Abstract: A large amount of primary energy is consumed in power plants, automobiles, and industrial facilities. However, only about one‑third of this energy is effectively utilized, while most of the remainder is dissipated as waste heat. To recover this unused thermal energy, thermoelectric conversion systems have attracted increasing attention from the viewpoint of the Sustainable Development Goals (SDGs). Inorganic thermoelectric materials have been extensively studied and are already employed in practical applications such as space probes (e.g., Voyager and Cassini). In recent years, organic thermoelectric materials based on conducting polymers, carbon nanotubes, and their composites have attracted growing interest because of their advantages, including low‑cost fabrication, low toxicity, abundant raw materials, mechanical flexibility, and solution processability. For practical applications, the fabrication of free‑standing and flexible thermoelectric films that can be handled without substrates is particularly important. In this invited presentation, simple methods for fabricating free‑standing organic thermoelectric films are introduced, based on two representative systems. First, free‑standing conducting polymer films are demonstrated, which can be obtained simply by washing ionic‑liquid‑modified PEDOT:PSS films in water, enabling easy peeling from the substrate. Second, free‑standing single‑walled carbon nanotube films prepared by vacuum filtration of their dispersions are presented, without the use of polymer binders or complicated post‑treatments. These examples highlight that free‑standing and flexible thermoelectric films can be fabricated through remarkably simple processes, providing a practical platform for organic thermoelectric devices.
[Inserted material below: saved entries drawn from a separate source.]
import Summits.CriticalPhenomena.Statement
import Literature.MathematicalPhysics.QuantumFieldTheory.CFTAxioms
import Mathlib

/-!
# CriticalPhenomena / IsingCFTData — assembly

Route `CriticalPhenomena/IsingCFTData`, item `stmt-CriticalPhenomena-0664` (assembly
`X_I2 = (CFT) ∧ (ND) → Ising3DConformalLimit`). The honest glue: `CritIsing3DIsCFT` gives, via the
Literature lemma `CritIsing3DIsCFT.exists_isMoebiusCovariant`, a renormalisation `ρ`, a dimension
`Δ ∈ [1/2, 3)` (so `Δ > 0`) and a Möbius-covariant pointwise scaling limit `S`; `(ND)` applied to
`(ρ, S)` supplies non-degeneracy and `U₄ ≢ 0`. NB: `(ND)` as typed is FALSE
(`Theorems/IsingCFTData/Refutations.lean`, `not_IsingCFTData_ND`), so the antecedent `X_I2` is
refuted and this implication, though proved by the intended argument, is currently vacuous; it
becomes contentful once the planner re-types `(ND)` with non-degeneracy as a hypothesis.
-/

namespace CriticalPhenomena.IsingCFTData

open Literature.Probability.LatticeModels Literature.Probability.Percolation

/-- Settles `stmt-CriticalPhenomena-0664` (exact signature): `(CFT) ∧ (ND) → Ising3DConformalLimit`,
by `CritIsing3DIsCFT.exists_isMoebiusCovariant` and `(ND)` at the CFT limit. [folklore] -/
theorem conformalLimit_of_isCFT_and_ND :
    (Literature.MathematicalPhysics.QuantumFieldTheory.CritIsing3DIsCFT ∧ (∀ (ρ : ℝ → ℝ) (S : Literature.Probability.LatticeModels.CorrFamily 3), (∀ δ ∈ Set.Ioc (0:ℝ) 1, 0 < ρ δ) → Literature.Probability.LatticeModels.HasPointwiseScalingLimit (Literature.Probability.LatticeModels.criticalCorr 3) ρ S → Literature.Probability.LatticeModels.IsNondegenerateTwoPoint S ∧ Literature.Probability.LatticeModels.HasNontrivialU4 S)) → Ising3DConformalLimit := by
  rintro ⟨hCFT, hND⟩
  obtain ⟨ρ, Δ, S, hρ, hΔ, hlim, hM⟩ := hCFT.exists_isMoebiusCovariant
  obtain ⟨hnd, hU4⟩ := hND ρ S hρ hlim
  exact ⟨ρ, Δ, S, hρ, by linarith [hΔ.1], hlim, hnd, hM, hU4⟩

/-! ### Assembly v2 (pivot after `not_IsingCFTData_thesis`)

`stmt-CriticalPhenomena-0721`: in unitary CFT data every scalar primary has a non-degenerate
two-point function (two-point normalisation `‖x-y‖^{-2Δ} > 0`).
`stmt-CriticalPhenomena-0720`: `X_I2' = CritIsing3DIsCFT ∧ (ND') → Ising3DConformalLimit`, where
`(ND')` asks `U₄ ≢ 0` only of NON-DEGENERATE pointwise scaling limits (= `stmt-0636`); the CFT
limit's non-degeneracy now comes from the CFT side, so the route's residual content is exactly
`CritIsing3DIsCFT` (open) and `stmt-CriticalPhenomena-0636` (open). -/

/-- Settles `stmt-CriticalPhenomena-0721` (exact signature): a scalar primary of unitary CFT data
has `0 < ⟨𝒪(x₀)𝒪(x₁)⟩ = ‖x₀ - x₁‖^{-2Δ}` at every non-coincident pair.
(Poland–Rychkov–Vichi 2019 §II.D eq. (30).) [folklore] -/
theorem isNondegenerateTwoPoint_of_isUnitaryCFTData :
    ∀ (d : ℕ) (D : Literature.Probability.LatticeModels.CFTData d), Literature.Probability.LatticeModels.IsUnitaryCFTData D → ∀ i : D.ι, D.spin i = 0 → Literature.Probability.LatticeModels.IsNondegenerateTwoPoint (D.corr i) := by
  intro d D hD i hi x hx
  have hne : x 0 ≠ x 1 := fun h => by
    have := hx h
    exact absurd this (by decide)
  have hxeq : x = ![x 0, x 1] := by
    funext j; fin_cases j <;> rfl
  rw [hxeq, hD.twoPointNormalised i hi (x 0) (x 1) hne]
  exact Real.rpow_pos_of_pos (norm_pos_iff.mpr (sub_ne_zero.mpr hne)) _

/-- Settles `stmt-CriticalPhenomena-0720` (exact signature): assembly v2,
`CritIsing3DIsCFT ∧ (ND') → Ising3DConformalLimit`. [folklore] -/
theorem conformalLimit_of_isCFT_and_ND' :
    (Literature.MathematicalPhysics.QuantumFieldTheory.CritIsing3DIsCFT ∧ (∀ (ρ : ℝ → ℝ) (S : Literature.Probability.LatticeModels.CorrFamily 3), (∀ δ ∈ Set.Ioc (0:ℝ) 1, 0 < ρ δ) → Literature.Probability.LatticeModels.HasPointwiseScalingLimit (Literature.Probability.LatticeModels.criticalCorr 3) ρ S → Literature.Probability.LatticeModels.IsNondegenerateTwoPoint S → Literature.Probability.LatticeModels.HasNontrivialU4 S)) → Ising3DConformalLimit := by
  rintro ⟨⟨ρ, B, D, h, hρ, -, hlim⟩, hND⟩
  have hnd : IsNondegenerateTwoPoint (D.corr h.sigmaField) :=
    isNondegenerateTwoPoint_of_isUnitaryCFTData 3 D h.isUnitaryCFTData h.sigmaField
      h.sigmaField_spec.1
  refine ⟨ρ, h.deltaSigma, D.corr h.sigmaField, hρ, by linarith [h.deltaSigma_mem_Ico.1], hlim,
    hnd, h.isUnitaryCFTData.isCovariant h.sigmaField h.sigmaField_spec.1, ?_⟩
  exact hND ρ _ hρ hlim hnd

end CriticalPhenomena.IsingCFTData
Keywords: Organic thermoelectrics, free-standing film, conducting polymers, carbon-nanotubes.

Biography: Dr. Ichiro Imae specializes in the development of novel π‑conjugated polymers and oligomers for sustainable materials aligned with the Sustainable Development Goals (SDGs). He received his B.E., M.E., and Ph.D. degrees from Osaka University. His research focuses on the design of organic dyes with well‑defined molecular structures and the development of composite materials incorporating carbon‑based substances such as graphene and carbon nanotubes, as well as silicon‑based materials including silica. He is also involved in the development of environmentally friendly fabrication techniques for energy‑related applications, including energy conversion devices (thermoelectric and photovoltaic cells), energy storage systems (lithium‑ion batteries), and display technologies. His research achievements have been recognized with several honors, including the CSJ Presentation Award and the Award for Encouragement of Research in Polymer Science from the Society of Polymer Science, Japan.